**Exercise data**
———

import Literature.AlgebraicGeometry.HodgeTheory.AbelianVarietyHomTorsionScalarRigidityOneSided
import Literature.AlgebraicGeometry.Motives.AbelianVarietyFiniteKernelQuasiInverse
import Literature.AlgebraicGeometry.AbelianVarieties.AbelianVarietyWeilDivisorBundleDictionary
import HarnessLib

/-!
# Polarisation rigidity: two `Λ(𝒪(Θ))`-read homomorphisms with proportional Weil-pairing towers are equal
# ([MFK94] Def. 6.2–6.3; Lange 2023 Cor. 2.4.11 mechanism; Lang VII §2 Prop. 3–4)

Topic `AlgebraicGeometry/AbelianVarieties`; namespace `Literature.AlgebraicGeometry.AbelianVarieties`.
KERNEL ONLY: one theorem (+ private helpers); no definition, no named fact, no instance, no `sorry`.

THE ASSEMBLED STATEMENT (`eq_of_slice_dictionary_of_weilPairingLevel_towers`).  Let `A, B` be complex abelian
varieties, `0 < dim A`, `lam₁, lam₂ : A → B` homomorphisms, `lam₁` with finite kernel, and `Θ₁, Θ₂` ample Cartier
divisors on `A` such that the values of `lam₂`, `lam₁` are READ by the `Λ(𝒪(Θ))`-slices of [MumfordFogartyKirwan1994,
Def. 6.2] — `lam₂(Q) = lam₁(Q′)` iff `t_Q^*𝒪(Θ₂) ⊗ 𝒪(Θ₂)⁻¹ ≅ t_{Q′}^*𝒪(Θ₁) ⊗ 𝒪(Θ₁)⁻¹` (the dictionary the tree's
★ D2 `IsLambdaOfAt` + `DualPair.eq_of_nonempty_iso` provide for a polarisation and its dual-transported twin).
If the level Weil pairings of `Θ₂` and `Θ₁` are PROPORTIONAL BY UNITS along a cofinal tower `N ∣ M`
(`ē^{Θ₂}_M = (ē^{Θ₁}_M)^{a_M}`, `a_M` coprime to `M` — two symplectic-similitude level towers,
★ `exists_isCoprime_weilPairingLevel_pullback_eq_zpow`), then `lam₂ = lam₁`.

Proof (all inputs ★): pairings proportional ⇒ slices `(Θ₂, Q) ≅ (Θ₁, Q^{a_M})`
(`nonempty_translateTensorDual_iso_of_forall_weilPairingLevel_eq_zpow`, Lang VII §2 Prop. 4) ⇒ `lam₂(Q) = lam₁(Q^{a_M})`
on `A[M](ℂ)` ⇒ `lam₂ = ±lam₁` by ONE-SIDED rigidity (`eq_or_eq_neg_of_forall_torsionPoints_map_eq_pow_of_comp_eq`, the
left quasi-inverse from `exists_comp_eq_zsmul_id_of_finite_kerPoints`); the sign `−` would read back through the
dictionary as `ē^{Θ₂}_M = (ē^{Θ₁}_M)⁻¹` (`weilPairingLevel_eq_of_nonempty_translateTensorDual_iso`,
`weilPairingLevel_inv_right`), excluded for ample `Θ₁, Θ₂` (`not_forall_weilPairingLevel_eq_inv_of_isAmple`).

Use (cell `hodgecm-mathlib`, W3c H3 λ-half (c-iii)): with `lam₁ := λ″` and `lam₂ := H⁻¹ ≫ λσ ≫ Ĥ` on the `𝟙`-fibre,
the dictionary hypothesis is ★ (D-1) `valueAt_eq_iff_nonempty_iso_of_isLambdaOfAt` (+ the (c-ii-T) transport of
`IsLambdaOfAt`), the tower hypothesis is ★ (S1) fed by the marked isomorphism's `GSp_δ(ℤ/M)` transition, and the
conclusion is the λ-clause `λσ ≫ Ĥ = H ≫ λ″` of D4 `IsBaseChangeVia`.

## References
* [MumfordFogartyKirwan1994] GIT, Ch. 6 §2 Def. 6.2–6.3 (p. 120), Ch. 7 §2 Def. 7.3 (p. 130).
* [Lange2023AbelianVarietiesComplex] H. Lange, *Abelian Varieties over the Complex Numbers* (2023), §2.4.1 Cor. 2.4.11.
* [Lang1983AbelianVarieties] S. Lang, *Abelian Varieties*, Ch. VII §2 Prop. 3 and Prop. 4.
-/

noncomputable section

namespace Literature.AlgebraicGeometry.AbelianVarieties

open CategoryTheory _root_.AlgebraicGeometry MonoidalCategory
open Literature.AlgebraicGeometry.Motives Literature.AlgebraicGeometry.Motives.AbelianVariety
open Literature.AlgebraicGeometry.Modules Literature.AlgebraicGeometry.HodgeTheory

variable {A B : Motives.AbelianVariety ℂ}

/-- `(u - v)(P) = u(P) · v(P)⁻¹` on complex points. [cite: MumfordAV1970, §19 (first paragraph)] -/
private theorem map_hom_sub' (u v : A ⟶ B) (P : A.Points ℂ) :
    AlgPoints.map (u - v).hom.hom.hom P = AlgPoints.map u.hom.hom.hom P * (AlgPoints.map v.hom.hom.hom P)⁻¹ := by
  rw [eq_mul_inv_iff_mul_eq]
  have h : AlgPoints.map ((u - v) + v).hom.hom.hom P =
      AlgPoints.map (u - v).hom.hom.hom P * AlgPoints.map v.hom.hom.hom P := by
    rw [AlgPoints.map_apply, hom_add, Grp.Hom.hom_mul, Mon.Hom.hom_mul, MonObj.comp_mul]
    rfl
  rw [← h, sub_add_cancel]

/-- `(-v)(P) = v(P)⁻¹` on complex points. [cite: MumfordAV1970, §19 (first paragraph)] -/
private theorem map_hom_neg' (v : A ⟶ B) (P : A.Points ℂ) :
    AlgPoints.map (-v).hom.hom.hom P = (AlgPoints.map v.hom.hom.hom P)⁻¹ := by
  have h := map_hom_sub' 0 v P
  rw [zero_sub] at h
  rw [h, AlgPoints.map_apply, hom_zero, Grp.Hom.hom_one, Mon.Hom.hom_one, MonObj.comp_one, one_mul]

/-- **POLARISATION RIGIDITY (assembled).**  Complex abelian varieties `A, B` with `0 < dim A`; homomorphisms
`lam₁, lam₂ : A → B`, `lam₁` with finite kernel; ample Cartier divisors `Θ₁, Θ₂` on `A` whose `Λ(𝒪(Θ))`-slices READ
the values (`lam₂(Q) = lam₁(Q′) ↔ t_Q^*𝒪(Θ₂) ⊗ 𝒪(Θ₂)⁻¹ ≅ t_{Q′}^*𝒪(Θ₁) ⊗ 𝒪(Θ₁)⁻¹`); level Weil pairings proportional
by units along a cofinal tower `N ∣ M`.  Then `lam₂ = lam₁`.
[cite: MumfordFogartyKirwan1994, Ch. 6 §2 Definition 6.2–6.3 (p. 120)] [cite: Lange2023AbelianVarietiesComplex, §2.4.1 Cor. 2.4.11 (PDF p. 117)]
[cite: Lang1983AbelianVarieties, Ch. VII §2 Prop. 3 and Prop. 4] -/
theorem eq_of_slice_dictionary_of_weilPairingLevel_towers (hA : 0 < A.dim) (lam₁ lam₂ : A ⟶ B)
    (hfin : {P : A.Points ℂ | AlgPoints.map lam₁.hom.hom.hom P = 1}.Finite)
    {Θ₁ Θ₂ : CartierDivisor A.X.left} (h₁ : Θ₁.IsAmple) (h₂ : Θ₂.IsAmple)
    (hdict : ∀ Q Q' : A.Points ℂ,
      AlgPoints.map lam₂.hom.hom.hom Q = AlgPoints.map lam₁.hom.hom.hom Q' ↔
        Nonempty (tensorObj ((Scheme.Modules.pullback (A.translation Q).left).obj (lineBundle Θ₂.toUnitCocycle))
            (Modules.dual (lineBundle Θ₂.toUnitCocycle)) ≅
          tensorObj ((Scheme.Modules.pullback (A.translation Q').left).obj (lineBundle Θ₁.toUnitCocycle))
            (Modules.dual (lineBundle Θ₁.toUnitCocycle))))
    {N : ℕ} (hN : N ≠ 0)
    (htower : ∀ M : ℕ, N ∣ M → ∀ (hM : (M : ℂ) ≠ 0), ∃ a : ℤ, IsCoprime a (M : ℤ) ∧
      ∀ P Q : A.torsionPoints ℂ M,
        haveI := Motives.AbelianVariety.isDominant_toSchemeHom_zsmul_of_ne_zero A hM
        A.weilPairingLevel Θ₂ P Q = A.weilPairingLevel Θ₁ P Q ^ a) :
    lam₂ = lam₁ := by
  classical
  -- Step 1: `lam₂(Q) = lam₁(Q^{a_M})` on `A[M](ℂ)`, through the dictionary
  have hpts : ∀ M : ℕ, N ∣ M → M ≠ 0 → ∃ a : ℤ, IsCoprime a (M : ℤ) ∧
      ∀ P ∈ A.torsionPoints ℂ M, AlgPoints.map lam₂.hom.hom.hom P = AlgPoints.map lam₁.hom.hom.hom P ^ a := by
    intro M hNM hM0
    have hMC : (M : ℂ) ≠ 0 := by exact_mod_cast hM0
    obtain ⟨a, ha, hPQ⟩ := htower M hNM hMC
    refine ⟨a, ha, fun P hP => ?_⟩
    haveI := Motives.AbelianVariety.isDominant_toSchemeHom_zsmul_of_ne_zero A hMC
    have hiso := nonempty_translateTensorDual_iso_of_forall_weilPairingLevel_eq_zpow A hMC Θ₁ Θ₂ ⟨P, hP⟩ a
      (fun R => hPQ R ⟨P, hP⟩)
    rw [← map_hom_zpow]
    exact (hdict P (P ^ a)).2 hiso
  -- Step 2: one-sided rigidity with the left quasi-inverse of the finite-kernel `lam₁`
  obtain ⟨ψ, n, hn, hψ⟩ := exists_comp_eq_zsmul_id_of_finite_kerPoints lam₁ hfin
  rcases HodgeTheory.AbelianVariety.eq_or_eq_neg_of_forall_torsionPoints_map_eq_pow_of_comp_eq lam₁ lam₂
      ⟨ψ, n, hn, hψ⟩ hN hpts with h | h
  · exact h
  · -- Step 3: the sign `−` would give inverse pairings, impossible for two ample divisors
    exfalso
    refine HodgeTheory.AbelianVariety.not_forall_weilPairingLevel_eq_inv_of_isAmple hA h₁ h₂ hN ?_
    intro M hNM hMC P Q
    haveI := Motives.AbelianVariety.isDominant_toSchemeHom_zsmul_of_ne_zero A hMC
    -- `lam₂(Q) = lam₁(Q)⁻¹ = lam₁(Q⁻¹)`, so the slices `(Θ₂, Q)` and `(Θ₁, Q⁻¹)` are isomorphic
    have hval : AlgPoints.map lam₂.hom.hom.hom (Q : A.Points ℂ) =
        AlgPoints.map lam₁.hom.hom.hom ((Q : A.Points ℂ)⁻¹) := by
      rw [h, map_hom_neg', ← zpow_neg_one, ← map_hom_zpow, zpow_neg_one]
    have hsl := (hdict Q.1 (Q.1)⁻¹).1 hval
    have hQ' : ((Q⁻¹ : A.torsionPoints ℂ M) : A.Points ℂ) = (Q : A.Points ℂ)⁻¹ := rfl
    have key := weilPairingLevel_eq_of_nonempty_translateTensorDual_iso A (Θ₁ := Θ₁) (Θ₂ := Θ₂)
      (Q₁ := Q⁻¹) (Q₂ := Q) hsl P
    rw [key, weilPairingLevel_inv_right]

end Literature.AlgebraicGeometry.AbelianVarieties

end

———

**Exercise description**
Only the number should be given: how many lines of the data contain the word "hval"?

**Written response**
2